Regular consumption of manuka honey helps reduce the symptoms of irritable bowel syndrome in mice, such as diarrhea, constipation or abdominal pain, according to the University of Manchester.

This honey is also a good weapon against strains Clostridium difficile is in vitro, Which causes inflammation in the intestines and severe diarrhea. This is usually treated with antibiotics. As in research published in BMC Research Notes shown، Thanks to Manuka honey, some of the wounds caused Helicobacter pylori Bacteria can be cured.

At this point, it is important to emphasize that large-scale experiments have not yet been performed on humans, despite the fact that many studies have been conducted on the benefits of manuka honey. Therefore, its properties should be investigated, and if confirmed, this type of honey can be considered as a natural alternative to antibiotics and reduce the risk of resistance to these drugs.

However, experts such as Isabel Scrische believe that there is a “great marketing campaign” around the benefits of this product; Although there is no doubt about its antimicrobial, antioxidant and anti-inflammatory properties, he states that other honeys also have these properties.

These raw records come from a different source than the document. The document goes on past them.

import Mathlib
import HarnessLib
import Summits.ValiantsHypothesis.ValiantsHypothesis.Theorems.MonotoneRestorationOrbitRestorationQPSmlAffineSubPermanent
import Summits.ValiantsHypothesis.ValiantsHypothesis.Theorems.MonotoneRestorationOrbitRestorationQPSmlAffinePermanentQP
import Summits.ValiantsHypothesis.ValiantsHypothesis.Theorems.MonotoneRestorationOrbitRestorationQPSharpResiduePolylogDegree

/-!
# The affine set-multilinear stratum at a quasi-polynomial budget does not contain the polylog-degree FLOOR: partial-matching
# polynomials of polylogarithmic order (crux `OrbitRestorationQP`, stmt-ValiantsHypothesis-18293 — lane SML of stub A_∞,
# calibration)

Namespace `Summit.ValiantsHypothesis.ValiantsHypothesis.Theorems.SmlAffinePermanent`.  Definition-free.

`…SmlAffineSubPermanent.lean`: every affine column-set-multilinear `ΣΠΣ` expression of the ordered partial-matching polynomial
`M_{n,m} = Σ_{g,h : Fin m ↪ Fin n} Π_i x_{(g i, h i)}` has `≥ C(n-j, j)` product gates (`2j ≤ m ≤ n`).  Take the POLYLOGARITHMIC
order `m_c(n) := 2·((log₂ n + c)^c + 1)`: with `j = (log₂ n + c)^c + 1` and `n ≥ n₀(c)` (so that `3j ≤ n`,
`eight_mul_polylog_lt`) the bound is `C(n-j, j) ≥ C(2j, j) ≥ 2^j > 2^((log₂ n + c)^c)`.  So:

* `two_pow_le_choose_two_mul` — `2^j ≤ C(2j, j)`;
* `subPermanent_polylog_affineColSml_qp_lt` — **for every `c` and all large `n`, every affine column-sml expression of
  `M_{n, m_c(n)}` has MORE than `2^((log₂ n + c)^c)` product gates**;
* `totalDegree_embSum₂_le`, `subPermanent_polylog_qpOrbitRestorable` — while the family `n ↦ M_{n, m_c(n)}` is matrix-symmetric of
  total degree `≤ m_c(n) ≤ (log₂ n + c + 2)^(c+2)`, hence in the polylog-degree floor and quasi-polynomially orbit-restorable with
  ONE constant (`SmlAffineRestoration.qpOrbitRestorable_of_polylogDegree`).

That is: for every quasi-polynomial budget `2^((log₂ n + c)^c)` there is a restorable — indeed floor-level — matrix-symmetric family
eventually outside the affine column-sml class at that budget; the stratum boundary of lane SML runs INSIDE the trivially
restorable families, not along the restorable/non-restorable divide.  Honest label: calibration of a restricted-model stratum;
nothing here bears on general `ΣΠΣ`, on the registered stubs, or on VP ≠ VNP. [folklore]
-/

noncomputable section

open scoped Classical

-- `Summit.ValiantsHypothesis.ValiantsHypothesis.…` is the tree's single-conjunct layout (Sub = Summit).
set_option linter.dupNamespace false

namespace Summit.ValiantsHypothesis.ValiantsHypothesis.Theorems.SmlAffinePermanent

open MvPolynomial Finset Equiv OrbitRestorationQPDepthThreeRung

/-- `2^j ≤ C(2j, j)`. [folklore] -/
theorem two_pow_le_choose_two_mul (j : ℕ) : 2 ^ j ≤ Nat.choose (2 * j) j := by
  induction j with
  | zero => simp
  | succ j ih =>
    have h1 : Nat.choose (2 * j + 2) (j + 1) = Nat.choose (2 * j + 1) j + Nat.choose (2 * j + 1) (j + 1) :=
      Nat.choose_succ_succ (2 * j + 1) j
    have h2 : Nat.choose (2 * j + 1) (j + 1) = Nat.choose (2 * j + 1) j := by
      rw [Nat.choose_symm_of_eq_add]; omega
    have h3 : Nat.choose (2 * j) j ≤ Nat.choose (2 * j + 1) j := Nat.choose_le_choose j (by omega)
    rw [show 2 * (j + 1) = 2 * j + 2 by ring, h1, h2, pow_succ]
    omega

/-- **Polylog-order partial-matching polynomials are outside the affine column-sml class at quasi-polynomial budget.**  For every
`c` and all large `n`: every affine column-set-multilinear `ΣΠΣ` expression of `M_{n, 2((log₂ n + c)^c + 1)}` has more than
`2^((log₂ n + c)^c)` product gates. [folklore] -/
theorem subPermanent_polylog_affineColSml_qp_lt (c : ℕ) : ∃ n₀ : ℕ, ∀ n : ℕ, n₀ ≤ n →
    ∀ (s : ℕ) (β : Fin s → Fin n → ℂ) (α : Fin s → Fin n → Fin n → ℂ),
      (∑ t : Fin s, ∏ b : Fin n, (C (β t b) + ∑ a : Fin n, C (α t b a) * X (a, b)) :
        MvPolynomial (Fin n × Fin n) ℂ) =
        ∑ g : (Fin (2 * ((Nat.log 2 n + c) ^ c + 1)) ↪ Fin n),
          ∑ h : (Fin (2 * ((Nat.log 2 n + c) ^ c + 1)) ↪ Fin n),
            ∏ i : Fin (2 * ((Nat.log 2 n + c) ^ c + 1)), X (g i, h i) →
      2 ^ ((Nat.log 2 n + c) ^ c) < s := by
  obtain ⟨n₀, h⟩ := eight_mul_polylog_lt c
  refine ⟨n₀, fun n hn s β α hM => ?_⟩
  have h8 := h n hn
  have hL1 : 1 ≤ (Nat.log 2 n + c) ^ c := by
    rcases Nat.eq_zero_or_pos c with rfl | hc
    · simp
    · exact Nat.one_le_pow _ _ (by omega)
  set L := (Nat.log 2 n + c) ^ c with hL
  have hmn : 2 * (L + 1) ≤ n := by omega
  have hbound := subPermanent_affineColSml_lower_bound (j := L + 1) le_rfl hmn β α hM
  calc 2 ^ L < 2 ^ (L + 1) := Nat.pow_lt_pow_right (by norm_num) (Nat.lt_succ_self L)
    _ ≤ Nat.choose (2 * (L + 1)) (L + 1) := two_pow_le_choose_two_mul (L + 1)
    _ ≤ Nat.choose (n - (L + 1)) (L + 1) := Nat.choose_le_choose (L + 1) (by omega)
    _ ≤ s := hbound

/-- The total degree of `M_{n,m}` is at most `m`. [folklore] -/
theorem totalDegree_embSum₂_le (n m : ℕ) :
    (∑ g : (Fin m ↪ Fin n), ∑ h : (Fin m ↪ Fin n), ∏ i : Fin m, (X (g i, h i) : MvPolynomial (Fin n × Fin n) ℂ)).totalDegree
      ≤ m := by
  refine (totalDegree_finsetSum _ _).trans (Finset.sup_le fun g _ => ?_)
  refine (totalDegree_finsetSum _ _).trans (Finset.sup_le fun h _ => ?_)
  refine (totalDegree_finsetProd _ _).trans ?_
  calc ∑ i : Fin m, (X (g i, h i) : MvPolynomial (Fin n × Fin n) ℂ).totalDegree ≤ ∑ _i : Fin m, 1 :=
        Finset.sum_le_sum fun i _ => (totalDegree_X (R := ℂ) (g i, h i)).le
    _ = m := by simp

/-- `2((l + c)^c + 1) ≤ (l + (c+2))^(c+2)`. [folklore] -/
theorem two_mul_polylog_succ_le (l c : ℕ) : 2 * ((l + c) ^ c + 1) ≤ (l + (c + 2)) ^ (c + 2) := by
  have h1 : (l + c) ^ c ≤ (l + (c + 2)) ^ c := Nat.pow_le_pow_left (by omega) c
  have h2 : 1 ≤ (l + (c + 2)) ^ c := Nat.one_le_pow _ _ (by omega)
  have h3 : 4 ≤ (l + (c + 2)) ^ 2 := by
    have h22 : 2 ≤ l + (c + 2) := by omega
    calc 4 = 2 ^ 2 := by norm_num
      _ ≤ (l + (c + 2)) ^ 2 := Nat.pow_le_pow_left h22 2
  calc 2 * ((l + c) ^ c + 1) ≤ 4 * (l + (c + 2)) ^ c := by omega
    _ ≤ (l + (c + 2)) ^ 2 * (l + (c + 2)) ^ c := Nat.mul_le_mul_right _ h3
    _ = (l + (c + 2)) ^ (c + 2) := by ring

/-- **… while the same family is in the polylog-degree floor, hence quasi-polynomially orbit-restorable with one constant.**
[folklore] -/
theorem subPermanent_polylog_qpOrbitRestorable (c : ℕ) : ∃ c' : ℕ, ∀ n : ℕ,
    QPOrbitRestorable c' n
      (∑ g : (Fin (2 * ((Nat.log 2 n + c) ^ c + 1)) ↪ Fin n),
        ∑ h : (Fin (2 * ((Nat.log 2 n + c) ^ c + 1)) ↪ Fin n),
          ∏ i : Fin (2 * ((Nat.log 2 n + c) ^ c + 1)), (X (g i, h i) : MvPolynomial (Fin n × Fin n) ℂ)) := by
  obtain ⟨c', hc'⟩ := SmlAffineRestoration.qpOrbitRestorable_of_polylogDegree (c + 2)
  refine ⟨c', fun n => hc' n _ (fun σ => rename_perm_embSum₂ n _ σ σ) ?_⟩
  exact (totalDegree_embSum₂_le n _).trans (two_mul_polylog_succ_le (Nat.log 2 n) c)

end Summit.ValiantsHypothesis.ValiantsHypothesis.Theorems.SmlAffinePermanent

end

Contraindications to Manuka honey

Isabel Scrische, a food industry expert, said the contraindications for manuka honey were not much different from regular honey. It is recommended that this honey is not consumed by children under one year of age, people with fructose intolerance, diabetics, as well as people sensitive to honey (any of its components) or sensitive to bee stings.

It is important to check the UMF certification before buying Manuka honey and verify that it is genuine, as many scammers sell this honey without going through the necessary checks for the label that identifies it as a valid product. Another bad practice of some companies is to mix this honey with other types of honey, which reduces its benefits.

How to consume or use Manuka honey

Manuka honey is a kind of honey! Therefore, it is usually consumed like other honeys. Its sweetness makes it add to coffee and tea, although it can often be eaten with toast, pancakes and other sweets. This type of honey can be used in desserts and sweets. A very important consideration when consuming manuka honey and other honeys is not to overheat and heat them (for example, pouring in hot tea or coffee!). Because by doing so, the property of this health miracle is largely destroyed and sometimes it becomes harmful in nature!

Finally, thanks to the properties of manuka honey, its topical use can be beneficial for pimples or eczema. It can also be used as a face mask or homemade hair. In this case, by adding lemon to it, the resulting mixture can be placed on the skin or hair for about 15 minutes.